Abominable. Cute animation, Asian cast, cute yeti, adventure, family, appreciation of nature and its inhabitants.

American Woman. Powerful performances, those small town white trash vibes, mystery, Sienna Miller knocks it out of the park.

Arctic. Mads Mikkelson, cold af, survival drama, a cute polar bear, harrowing and edge of your seat intensity.

The Art of Self-Defense. Black comedy, awkward and silly, very Jesse Eisenberg, creative.

Blinded by the Light. Bruce Springsteen, discovering music, discovering love and passion, in defiance of immigrant parent expectations, Asian lead, finding your own personal freedom, feel good. A new favorite.

Brittany Runs a Marathon. Funny, sweet, features an Asian male, quirky silliness, feel good, self hate evolving into self love, healing, it’s not about the running.

Crawl. Florida hurricane, natural disaster horror, alligators everywhere (not behaving like actual alligators), gory goodness.

Dora and the Lost City of Gold. Dora the Explorer, charismatic and cute and funny, creative, family and heart, exploration not treasure hunting, exceedingly self-aware, surprisingly really enjoyed this despite initial hesitation.

Fast Color. Superpowers, hiding from the law, a mother in distress, figuring out life, self-sacrifice, knowing one’s potential, beautiful imagery, Gugu Mbatha-Raw is brilliant as always.

Fighting with My Family. Biographical drama, wrestling family, parents’ dreams vs. your dreams, familial jealousy and love and support, women supporting women, Florence Pugh became my new favorite, funny with a lot of heart. A new favorite.

Freaks. Superpowers, hiding from the law, creepy and uneasy, reality vs. unreality, children being children, saving the ones you love, being abnormal, embracing your abnormal.

High Life. Space, future, what actually happens to mankind, space makes people crazy.

The King. Timothee Chalamet, historical drama, so I was bored, some fun fight sequences.

Klaus. Traditionally animated Christmas cuteness, funny and creative and heartwarming, Santa origin story we didn’t know we needed.

Late Night. Mindy Kaling is a dream, funny, heart-warming, underdog story, woman in the workplace, making space for your ideas, cute.
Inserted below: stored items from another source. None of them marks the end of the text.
import Literature.AlgebraicGeometry.ComplexMultiplication.ShimuraInflation
import Literature.AlgebraicGeometry.HodgeTheory.AbelianVarietyEndomorphismsHOne
import Literature.NumberTheory.DiophantineGeometry.AVKernelHopf
import Mathlib.CategoryTheory.Preadditive.Biproducts
import HarnessLib

/-!
# The two Betti junction hypotheses of type inflation are theorems (kernel; no torus dictionary)

Companion of `ShimuraInflation` / `ShimuraIsogeny`.  Those files assemble the `H¹`-form of Shimura's type inflation
`Shimura1998_Thm3_inflation` in the kernel (`thm3_inflation_of`) from two printed records and two statements they
classify as NAMED OPEN JUNCTION HYPOTHESES of the model-construction cell (boundary referee ref1-g4, entry 116),
used there only as explicit binders `(hb : isogeny_bettiMap_bijective)` and `(hc : product_bettiMap_bijective)`
and earmarked «to be discharged in the kernel once the tree has `A(ℂ) ≅ V/Λ` and Künneth in degree one».
This file DISCHARGES BOTH, with no new record and without the torus dictionary: neither statement needs
`A(ℂ) ≅ V/Λ`; both follow from the ADDITIVITY of `f ↦ f^*` on `H¹(A(ℂ); ℚ)` for homomorphisms of complex abelian
varieties, which the tree proves by the Eckmann–Hilton argument (`HodgeTheory.mapContinuous_add_hom`: `(f + g)(ℂ)`
is the pointwise product of `f(ℂ)` and `g(ℂ)` in the topological group `A(ℂ)`; `HodgeTheory.singularCohomology.map_mul_one_of_field`:
a pointwise product acts on `H¹(−; F)` as the sum, `F` a field — `AbelianVarietyEndomorphismsHOne`, there applied
with `F = ℂ`, here with `F = ℚ`).

* `bettiCohomology_map_add_one` / `_zero_one` / `_nsmul_one` / `_sum_one` / `_nsmul_id_one`: `(f + g)^* = f^* + g^*`,
  `0^* = 0`, `(n • f)^* = n • f^*`, `(∑ fᵢ)^* = ∑ fᵢ^*`, `[n]_A^* = n` on `H¹(−(ℂ); ℚ)` (kernel).
* `isogeny_bettiMap_bijective_holds : isogeny_bettiMap_bijective` (kernel).  An isogeny `g : A → A′` has a
  quasi-inverse `g′` with `g′ ∘ g = [n]_A`, `g ∘ g′ = [n]_{A′}`, `n ≥ 1` — a THEOREM of the tree,
  `Motives.AbelianVariety.IsIsogeny.exists_nsmul_inverse_holds` (`NumberTheory/DiophantineGeometry/AVKernelHopf`:
  the kernel of an isogeny is killed by its order, Deligne's theorem on finite commutative group schemes, and
  `[n]_A` descends to the fpqc quotient `A / Ker g = A′`; the printed statement is Mumford, *Abelian Varieties*, §19,
  Remark p. 169 = Görtz–Wedhorn II, Prop. 27.190, and, one-sided, Milne 1986, *Abelian Varieties* (in
  Cornell–Silverman), §8 ¶1, held chunk p0181 L3 «Let n = deg(f); then ker(f) ⊂ ker(n_A) and so n_A factors as
  n_A = g ∘ f with g an isogeny B → A.»).  On `H¹(−; ℚ)` this gives `g^* ∘ g′^* = n = g′^* ∘ g^*` with `n`
  invertible in `ℚ`, so `g^*` is bijective.  (The printed sentence the junction joined — Birkenhake–Lange 1992,
  Prop. 1.1.13 (a), quoted in `ShimuraIsogeny` — is thereby not needed as an input.)
* `product_bettiMap_bijective_holds : product_bettiMap_bijective` (kernel).  `AbelianVariety ℂ` is preadditive
  (the tree's instance, `Motives.AbelianVariety`), so a product fan `(π_j : P → B)_{j < h}` is a biproduct: Mathlib's
  `Bicone.ofLimitCone` / `biconeIsBilimitOfLimitConeOfIsLimit` supply coprojections `ι_j : B → P` with
  `ι_i ≫ π_j = δ_{ij}` and `∑_j π_j ≫ ι_j = 𝟙_P` (`IsBilimit.total`).  Applying the additive functor `H¹(−(ℂ); ℚ)`:
  `π_j^* ≫ ι_i^* = δ_{ij}` and `∑_j ι_j^* ≫ π_j^* = 𝟙`, whence `v ↦ ∑_j π_j^* v_j` is bijective with inverse
  `w ↦ (ι_j^* w)_j` (`bijective_sum_comp_proj`, plain linear algebra).  (The printed sentences the junction joined —
  Birkenhake–Lange 1992 §1.1 p0021 L5 and Lemma 1.1.17 (a), quoted in `ShimuraInflation` — are not needed as inputs.)
* `thm3_inflation_of_printed : Shimura1998_Thm3_isogenousPower → Shimura1998_Thm2_Cor → Shimura1998_Thm3_inflation` —
  `thm3_inflation_of` with its two junction binders discharged: type inflation on `H¹` now rests on the printed
  Corollary `Shimura1998_Thm2_Cor` and the one remaining open junction hypothesis `Shimura1998_Thm3_isogenousPower`.

No `def … : Prop`, no record, no new cited input; `#print axioms` of every theorem = `[propext, Classical.choice,
Quot.sound]`.  The bytes of `ShimuraInflation` / `ShimuraIsogeny` are untouched (their docstrings still say
«open junction hypothesis»; the discharge is by name, here).
-/

noncomputable section

open CategoryTheory Limits

namespace Literature.AlgebraicGeometry.ComplexMultiplication

open Literature.AlgebraicGeometry.Motives (SchemeOver AbelianVariety bettiCohomology AlgPoints)
open Literature.AlgebraicTopology.SingularHomology
open Literature.AlgebraicGeometry.HodgeTheory (mapContinuous_add_hom)

/-! ### Homomorphisms of complex abelian varieties act additively on `H¹(−(ℂ); ℚ)` -/

section Additive

variable {A B C : AbelianVariety ℂ}

/-- `(f + g)^* = f^* + g^*` on `H¹(B(ℂ); ℚ) → H¹(A(ℂ); ℚ)` (Eckmann–Hilton, as the tree's `complexBetti_map_add_one`
with `ℚ` for `ℂ`). [folklore] -/
theorem bettiCohomology_map_add_one (f g : A ⟶ B) :
    bettiCohomology.map (f + g).hom.hom.hom 1 =
      bettiCohomology.map f.hom.hom.hom 1 + bettiCohomology.map g.hom.hom.hom 1 := by
  change singularCohomology.map ℚ ℚ (AlgPoints.mapContinuous (L := ℂ) (f + g).hom.hom.hom) 1 = _
  rw [mapContinuous_add_hom, HodgeTheory.singularCohomology.map_mul_one_of_field]

/-- `0^* = 0` on `H¹(−; ℚ)`. [folklore] -/
theorem bettiCohomology_map_zero_one : bettiCohomology.map (0 : A ⟶ B).hom.hom.hom 1 = 0 := by
  have h := bettiCohomology_map_add_one (0 : A ⟶ B) 0
  rw [add_zero] at h
  exact add_eq_left.1 h.symm

/-- `(n • f)^* = n • f^*` on `H¹(−; ℚ)`. [folklore] -/
theorem bettiCohomology_map_nsmul_one (n : ℕ) (f : A ⟶ B) :
    bettiCohomology.map (n • f).hom.hom.hom 1 = n • bettiCohomology.map f.hom.hom.hom 1 := by
  induction n with
  | zero => rw [zero_smul, zero_smul, bettiCohomology_map_zero_one]
  | succ n ih => rw [add_smul, one_smul, bettiCohomology_map_add_one, ih, add_smul, one_smul]

/-- `(∑ fᵢ)^* = ∑ fᵢ^*` on `H¹(−; ℚ)`. [folklore] -/
theorem bettiCohomology_map_sum_one {ι : Type*} (s : Finset ι) (f : ι → (A ⟶ B)) :
    bettiCohomology.map (∑ i ∈ s, f i).hom.hom.hom 1 = ∑ i ∈ s, bettiCohomology.map (f i).hom.hom.hom 1 := by
  classical
  induction s using Finset.induction_on with
  | empty => rw [Finset.sum_empty, Finset.sum_empty, bettiCohomology_map_zero_one]
  | insert i s hi ih => rw [Finset.sum_insert hi, Finset.sum_insert hi, bettiCohomology_map_add_one, ih]

/-- `(𝟙 A)^* = 𝟙`. [folklore] -/
theorem bettiCohomology_map_id_hom (k : ℕ) : bettiCohomology.map (𝟙 A : A ⟶ A).hom.hom.hom k = 𝟙 _ := by
  change bettiCohomology.map (𝟙 A.X) k = _
  exact bettiCohomology.map_id k

/-- `(f ≫ g)^* = g^* ≫ f^*`. [folklore] -/
theorem bettiCohomology_map_comp_hom (f : A ⟶ B) (g : B ⟶ C) (k : ℕ) :
    bettiCohomology.map (f ≫ g).hom.hom.hom k =
      bettiCohomology.map g.hom.hom.hom k ≫ bettiCohomology.map f.hom.hom.hom k := by
  change bettiCohomology.map (f.hom.hom.hom ≫ g.hom.hom.hom) k = _
  exact bettiCohomology.map_comp _ _ k

/-- `[n]^* = n` on `H¹(A(ℂ); ℚ)`. [folklore] -/
theorem bettiCohomology_map_nsmul_id_one (n : ℕ) :
    bettiCohomology.map (n • 𝟙 A : A ⟶ A).hom.hom.hom 1 = n • 𝟙 _ := by
  rw [bettiCohomology_map_nsmul_one, bettiCohomology_map_id_hom]

end Additive

/-! ### Isogenies are bijective on `H¹(−; ℚ)` -/

/-- If `G ∘ G′ = n • id` on `ℚ`-modules with `n ≠ 0`, then `G′` is injective. [folklore] -/
theorem injective_of_comp_eq_nsmul_id {V W : Type*} [AddCommGroup V] [Module ℚ V] [AddCommGroup W]
    [Module ℚ W] {G' : V →ₗ[ℚ] W} {G : W →ₗ[ℚ] V} {n : ℕ} (hn : 0 < n)
    (h : G ∘ₗ G' = n • LinearMap.id) : Function.Injective G' := by
  intro x y hxy
  have hx := congrArg G hxy
  have e : ∀ z : V, G (G' z) = (n : ℚ) • z := fun z ↦ by
    have := LinearMap.congr_fun h z
    simpa [Nat.cast_smul_eq_nsmul] using this
  rw [e, e] at hx
  exact smul_right_injective V (by exact_mod_cast hn.ne') hx

/-- If `G ∘ G′ = n • id` on `ℚ`-modules with `n ≠ 0`, then `G` is surjective. [folklore] -/
theorem surjective_of_comp_eq_nsmul_id {V W : Type*} [AddCommGroup V] [Module ℚ V] [AddCommGroup W]
    [Module ℚ W] {G' : V →ₗ[ℚ] W} {G : W →ₗ[ℚ] V} {n : ℕ} (hn : 0 < n)
    (h : G ∘ₗ G' = n • LinearMap.id) : Function.Surjective G := by
  intro z
  refine ⟨G' ((n : ℚ)⁻¹ • z), ?_⟩
  have := LinearMap.congr_fun h ((n : ℚ)⁻¹ • z)
  simp only [LinearMap.coe_comp, Function.comp_apply, LinearMap.smul_apply, LinearMap.id_coe, id_eq] at this
  rw [this, ← Nat.cast_smul_eq_nsmul ℚ, smul_smul, mul_inv_cancel₀ (by exact_mod_cast hn.ne'), one_smul]

open Literature.AlgebraicGeometry.Motives.AbelianVariety in
/-- **KERNEL: an isogeny of complex abelian varieties is bijective on `H¹(−(ℂ); ℚ)`** — discharges the named open
junction hypothesis `isogeny_bettiMap_bijective` of `ShimuraIsogeny`.  Proof: the tree theorem
`IsIsogeny.exists_nsmul_inverse_holds` (`AVKernelHopf`) gives `g′ : A′ → A` and `n ≥ 1` with `g ≫ g′ = n • 𝟙 A`,
`g′ ≫ g = n • 𝟙 A′`; by additivity of `f ↦ f^*` on `H¹(−; ℚ)`, `g^* ∘ g′^* = n • id = g′^* ∘ g^*`, and `n` is
invertible in `ℚ`.  (Printed statement of the quasi-inverse: Mumford, *Abelian Varieties* §19 Remark p. 169;
Görtz–Wedhorn II Prop. 27.190; Milne 1986 §8 ¶1, held chunk p0181 L3.) [folklore] -/
theorem isogeny_bettiMap_bijective_holds : isogeny_bettiMap_bijective := by
  intro A A' g hg
  obtain ⟨g', n, hn, h1, h2⟩ := IsIsogeny.exists_nsmul_inverse_holds hg
  -- `h1 : g ≫ g' = n • 𝟙 A`, `h2 : g' ≫ g = n • 𝟙 A'`
  have e1 : (bettiCohomology.map g.hom.hom.hom 1).hom ∘ₗ (bettiCohomology.map g'.hom.hom.hom 1).hom =
      n • LinearMap.id := by
    rw [← ModuleCat.hom_comp, ← bettiCohomology_map_comp_hom, h1, bettiCohomology_map_nsmul_id_one]
    rfl
  have e2 : (bettiCohomology.map g'.hom.hom.hom 1).hom ∘ₗ (bettiCohomology.map g.hom.hom.hom 1).hom =
      n • LinearMap.id := by
    rw [← ModuleCat.hom_comp, ← bettiCohomology_map_comp_hom, h2, bettiCohomology_map_nsmul_id_one]
    rfl
  exact ⟨injective_of_comp_eq_nsmul_id hn e2, surjective_of_comp_eq_nsmul_id hn e1⟩

/-! ### `H¹` of a product is the sum of the `H¹` of the factors -/

/-- Linear algebra of a biproduct: families `f_j : V → W`, `g_i : W → V` with `g_i ∘ f_j = δ_{ij}`
and `∑_j f_j ∘ g_j = id` make `v ↦ ∑_j f_j (v_j) : V^ι → W` bijective. [folklore] -/
theorem bijective_sum_comp_proj {R ι V W : Type*} [Semiring R] [Fintype ι] [DecidableEq ι]
    [AddCommMonoid V] [Module R V] [AddCommMonoid W] [Module R W]
    (f : ι → (V →ₗ[R] W)) (g : ι → (W →ₗ[R] V))
    (hgf : ∀ (i j : ι) (x : V), g i (f j x) = if i = j then x else 0)
    (hfg : ∀ w : W, ∑ j, f j (g j w) = w) :
    Function.Bijective (∑ j, f j ∘ₗ LinearMap.proj j : (ι → V) →ₗ[R] W) := by
  have happ : ∀ v : ι → V, (∑ j, f j ∘ₗ LinearMap.proj j : (ι → V) →ₗ[R] W) v = ∑ j, f j (v j) :=
    fun v ↦ by rw [LinearMap.sum_apply]; rfl
  refine ⟨fun v v' hvv' ↦ ?_, fun w ↦ ⟨fun j ↦ g j w, by rw [happ, hfg]⟩⟩
  funext i
  have e := congrArg (g i) hvv'
  rw [happ, happ, map_sum, map_sum] at e
  simp_rw [hgf] at e
  simpa [Finset.sum_ite_eq] using e

/-- **KERNEL: `H¹` of a product is the sum of the `H¹` of the factors** — discharges the named open junction
hypothesis `product_bettiMap_bijective` of `ShimuraInflation`: for a product fan `(π_j : P → B)_{j < h}` in
`AbelianVariety ℂ`, `v ↦ ∑_j π_j^* v_j : H¹(B(ℂ); ℚ)^h → H¹(P(ℂ); ℚ)` is bijective.  Proof: `AbelianVariety ℂ` is
preadditive, so the limit fan is a biproduct bicone (`Bicone.ofLimitCone`, `biconeIsBilimitOfLimitConeOfIsLimit`):
coprojections `ι_j` with `ι_i ≫ π_j = δ_{ij}`, `∑_j π_j ≫ ι_j = 𝟙 P` (`IsBilimit.total`); apply the additive
contravariant functor `H¹(−(ℂ); ℚ)` and `bijective_sum_comp_proj`. [folklore] -/
theorem product_bettiMap_bijective_holds : product_bettiMap_bijective := by
  intro h P B π hlim
  obtain ⟨hl⟩ := hlim
  classical
  -- the product cone is a biproduct bicone (preadditive category): coprojections `ι j : B ⟶ P`
  let 𝔅 : Bicone (fun _ : Fin h ↦ B) := Bicone.ofLimitCone hl
  have h𝔅 : 𝔅.IsBilimit := biconeIsBilimitOfLimitConeOfIsLimit hl
  let ι : Fin h → (B ⟶ P) := fun i ↦ 𝔅.ι i
  have total : ∑ j : Fin h, π j ≫ ι j = 𝟙 P := Limits.IsBilimit.total h𝔅
  have ιπ : ∀ i j : Fin h, ι i ≫ π j = if i = j then 𝟙 B else 0 := fun i j ↦ by
    have e := 𝔅.ι_π i j
    by_cases hij : i = j
    · subst hij
      rw [dif_pos rfl, eqToHom_refl] at e
      rw [if_pos rfl]
      exact e
    · rw [dif_neg hij] at e
      rw [if_neg hij]
      exact e
  -- on `H¹(−; ℚ)`
  have hιπ : ∀ i j : Fin h,
      bettiCohomology.map (π j).hom.hom.hom 1 ≫ bettiCohomology.map (ι i).hom.hom.hom 1 =
        if i = j then 𝟙 _ else 0 := fun i j ↦ by
    rw [← bettiCohomology_map_comp_hom, ιπ]
    split_ifs
    · exact bettiCohomology_map_id_hom 1
    · exact bettiCohomology_map_zero_one
  have hπι : ∑ j : Fin h,
      bettiCohomology.map (ι j).hom.hom.hom 1 ≫ bettiCohomology.map (π j).hom.hom.hom 1 = 𝟙 _ := by
    have e : ∀ j : Fin h,
        bettiCohomology.map (ι j).hom.hom.hom 1 ≫ bettiCohomology.map (π j).hom.hom.hom 1 =
          bettiCohomology.map (π j ≫ ι j).hom.hom.hom 1 :=
      fun j ↦ (bettiCohomology_map_comp_hom _ _ 1).symm
    rw [Finset.sum_congr rfl fun j _ ↦ e j, ← bettiCohomology_map_sum_one, total]
    exact bettiCohomology_map_id_hom 1
  refine bijective_sum_comp_proj (fun j ↦ (bettiCohomology.map (π j).hom.hom.hom 1).hom)
    (fun i ↦ (bettiCohomology.map (ι i).hom.hom.hom 1).hom) (fun i j x ↦ ?_) (fun w ↦ ?_)
  · have e := congrArg (fun φ ↦ ModuleCat.Hom.hom φ x) (hιπ i j)
    dsimp only at e
    by_cases hij : i = j
    · rw [if_pos hij] at e ⊢
      exact e
    · rw [if_neg hij] at e ⊢
      exact e
  · have e := congrArg (fun φ ↦ ModuleCat.Hom.hom φ w) hπι
    dsimp only at e
    rw [ModuleCat.hom_sum, LinearMap.sum_apply] at e
    exact e

/-! ### Type inflation on `H¹` from the printed pieces alone -/

/-- KERNEL: `thm3_inflation_of` with both Betti junction binders discharged — the `H¹`-form of Shimura's type
inflation follows from the open junction hypothesis `Shimura1998_Thm3_isogenousPower` (content of §6.2 Theorem 3
for an induced type) and the printed Corollary `Shimura1998_Thm2_Cor` (§6.1). [folklore] -/
theorem thm3_inflation_of_printed (hd : Shimura1998_Thm3_isogenousPower) (ha : Shimura1998_Thm2_Cor) :
    Shimura1998_Thm3_inflation :=
  thm3_inflation_of hd ha isogeny_bettiMap_bijective_holds product_bettiMap_bijective_holds

end Literature.AlgebraicGeometry.ComplexMultiplication

end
Let It Snow. Christmas cheer, heartwarming, teen angst out the wazoo, stellar and diverse cast, the cutest pig ever.

Little Monsters. Zombies, Lupita Nyong’o is perfect, unique story, lots of funny kids, gory and irreverent. A new favorite.

Little Woods. Sisters, drugs, doing what must be done to survive, quiet small town vibes.

Long Shot. Seth Rogen and Charlize Theron chemistry we thought couldn’t be possible, actually not chauvinistic, fun and sweet, politics are so fake.

Midsommar. Creepy, eerie, spine-tingling, shocking and surprising at all turns, gory, quiet violence, Florence Pugh is bae. A new favorite.

Missing Link. Laika, cute and charming, adventure, very sweet, finding your own place in which to belong.

Ms. Purple. Asian American story, family vs. self, a difficult look at one aspect of AA life, beautiful, Justin Chon directed, tragic. A new favorite.

Noelle. Christmas, Anna Kendrick charisma, heartwarming, progressive, fun and corny.

Outlaw King. Historical drama, so I was bored, but Florence Pugh so I had to watch, some good bloodshed.

Parasite. Another Bong Joon-ho masterpiece, a mindfuck in the best way, artistic and cinematic, edge of your seat, funny and tragic, social commentary, I haven’t fully processed. A new favorite.

Plus One. Cute indie rom com vibes, Asian lead, wedding relatability, cute and funny.

Ready or Not. Black comedy, horror, rich people are whack, satisfyingly empowering, surprisingly irreverent and funny and creative. A new favorite.

It’s Always Sunny in Philadelphia (season 14). A show about how dysfunctional people can still somehow survive in society. They did it again, new material, complete irreverence, and always a great commentary on American culture.

The Future of Humanity: Terraforming Mars, Interstellar Travel, Immortality and Our Destiny Beyond Earth by Michio Kaku. A book about figuring out what humans are going to do in the future and how we’re going to get there. Is it even feasible? A riveting read, I listened to this throughout the plane rides to Florida. I was hooked because it was so fascinating, but easily digestible.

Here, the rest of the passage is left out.